* [WORK ITEM]:
Each line below that contains the word "toEquiv" must be copied.

* [INFORMATION SUPPLIED]:
include hω h2 hp in
/-- **`#δ(E_p(K)) = 4`** for `K = ℚ(ω)` and `rank_ℤ E_p(K) = 2`: the image of the Kummer map
`δ : E_p(K) → H¹(K, E_p[2])` is `E_p(K)/2E_p(K)` (`kummerMapTorsion_ker`), of order
`2^{rank}·#E_p(K)[2]` with `E_p(K)[2] = 0` (`cubeSumCurve_prime_eq_zero_of_two_pow_smul_eq_zero`).
Silverman, *AEC*, VIII.§2 / X.4.2; Gross 1991, §2 (sentence after (2.2)). [folklore] -/
theorem natCard_range_kummerMapTorsion_cubeSumCurve (hp2 : p ≠ 2)
    (hrank : ((cubeSumCurve (p : ℚ)).baseChange K).mordellWeilRank = 2)
    (hdiv : ∀ P : geomPoints ((cubeSumCurve (p : ℚ)).baseChange K),
      ∃ Q : geomPoints ((cubeSumCurve (p : ℚ)).baseChange K), ((2 : ℕ) : ℤ) • Q = P) :
    Nat.card (kummerMapTorsion ((cubeSumCurve (p : ℚ)).baseChange K) ((2 : ℕ) : ℤ) hdiv).range
      = 4 := by
  set E := (cubeSumCurve (p : ℚ)).baseChange K with hE
  have hp0 : (p : ℚ) ≠ 0 := by exact_mod_cast hp.ne_zero
  haveI := Rank1Residual.X12.CubeSumFamilies.isElliptic_cubeSumCurve hp0
  haveI hEK : E.IsElliptic :=
    inferInstanceAs ((cubeSumCurve (p : ℚ)).map (algebraMap ℚ K)).IsElliptic
  haveI : Module.Finite ℤ E.toAffine.Point := E.module_finite_point_holds
  -- no `2`-torsion
  have htors : AddSubgroup.torsionBy E.toAffine.Point ((2 : ℕ) : ℤ) = ⊥ := by
    rw [eq_bot_iff]
    intro Q hQ
    rw [AddSubgroup.mem_bot]
    refine cubeSumCurve_prime_eq_zero_of_two_pow_smul_eq_zero hω h2 hp hp2 1 Q ?_
    rw [pow_one, ← natCast_zsmul]
    exact hQ
  set κ := kummerMapTorsion E ((2 : ℕ) : ℤ) hdiv with hκ
  calc Nat.card κ.range = Nat.card (E.toAffine.Point ⧸ κ.ker) :=
        Nat.card_congr (QuotientAddGroup.quotientKerEquivRange κ).symm.toEquiv
    _ = Nat.card (E.toAffine.Point ⧸
          (zsmulAddGroupHom (α := E.toAffine.Point) ((2 : ℕ) : ℤ)).range) :=
        Nat.card_congr (QuotientAddGroup.quotientAddEquivOfEq (kummerMapTorsion_ker E _ hdiv)).toEquiv
    _ = 2 ^ Module.finrank ℤ E.toAffine.Point := natCard_quotient_range_zsmul_eq Nat.prime_two htors
    _ = 4 := by rw [show Module.finrank ℤ E.toAffine.Point = E.mordellWeilRank from rfl, hrank]; norm_num

end SylvesterPair

end Summit.BirchSwinnertonDyer.BirchSwinnertonDyer.Theorems.SylvesterTwoCoupledDescentCebotarev

end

* [RESULT FOR THIS TASK]:
        Nat.card_congr (QuotientAddGroup.quotientKerEquivRange κ).symm.toEquiv
        Nat.card_congr (QuotientAddGroup.quotientAddEquivOfEq (kummerMapTorsion_ker E _ hdiv)).toEquiv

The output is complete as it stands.